Possible supervisor: Heiner Stuckenschmidt
Thesauri have proven to be a key technology to effective information access as they help to overcome some of the problems of free-text search by relating and grouping relevant terms in a specific domain as well as providing a controlled vocabulary for indexing information. A number of thesauri have been developed in different domains of expertise, examples from the area of medical information include MeSH and Elseviers life science thesaurus EMTREE. These thesauri are already used to access information sources (in particular document repositories) like EMBASE or Science Direct, however, currently there are no links between the different information sources and the specific thesauri used to index and query these sources. The aim of the DOPE project (Drug Ontology Project for Elsevier) is to investigate the possibility of providing access to multiple information sources in the area of life science through a single interface. In order to benefit from the advantages of thesaurus-based access this single interface should be based on thesauri like EMTREE. A first prototype of the DOPE system has been developed that provides a basic infrastructure for querying multiple information sources using the EMTREE thesaurus. In cooperation with Elsevier we offer different Masters projects that extend and improve the DOPE system. Possible topics are:
- An empirical comparison of thesaurus-based and keyword based search
For this project, the DOPE system has to be extended with a keyword-based search facility and a comparative study of the performance of the two search options on typical user queries has to be carried out.

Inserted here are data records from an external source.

/-- **Transfer**: the integer inequality gives the rational one. -/
theorem perPair4_of_perPairN4 {g p m : ℕ} (hm : m < g) (hg : 2 ≤ g) (h : PerPairN4 g p m) : PerPair4 g p m := by
  unfold PerPairN4 at h
  unfold PerPair4
  have hD : (0 : ℚ) < ((g - m : ℕ) : ℚ) := by
    have : 0 < g - m := by omega
    exact_mod_cast this
  have hC : (0 : ℚ) < (g.choose 2 : ℚ) := by
    have : 0 < g.choose 2 := Nat.choose_pos hg
    exact_mod_cast this
  have hQ : ((m.choose 2 : ℤ) * (3 * base4N g p + 18 * (xiCrude g p : ℤ)) * ((g - m : ℕ) : ℤ) * (g.choose 2 : ℤ) : ℚ) ≤
      ((p.choose 2 : ℤ) * LtermN4 g p m : ℚ) := by exact_mod_cast h
  push_cast at hQ
  rw [LtermN4_eq hm hg] at hQ
  have hB : (base4N g p : ℚ) = 5 * base4 g p := by
    unfold base4N base4
    push_cast
    ring
  rw [hB] at hQ
  have hpos : (0 : ℚ) < 15 * ((g - m : ℕ) : ℚ) * (g.choose 2 : ℚ) := by positivity
  nlinarith [hQ, hpos]

/-- The check at a fixed `g`: `PerPairN4 g p m` for every `3 ≤ p ≤ g − 3`, `2 ≤ m < p`. -/
def perPairCheck4 (g : ℕ) : Prop :=
  ∀ p < g, ∀ m < p, (!decide (3 ≤ p ∧ p + 3 ≤ g ∧ 2 ≤ m) || decide (PerPairN4 g p m)) = true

- Multi-thesaurus access to life science resources
For this project, it has to be investigated, how additional thesauri different from EMTREE can be added to the system to improve the search results. An appropriate thesaurus has to be selected, and translated to RDF and a mapping between EMTREE and the other thesaurus has to be generated. It has to be shown in a case study, how the mapping information can be used to improve the query results.
- Thesaurus Evolution
This project deals with the problem of how to handle the regular updates of the EMTREE thesaurus. In order to be able to use terms from the new version to query information that is still described using the old version, an existing change detection algorithm has to be used to generate mappings between the old and the new version. The DOPE system has to be extended to use these mappings for retrieving information.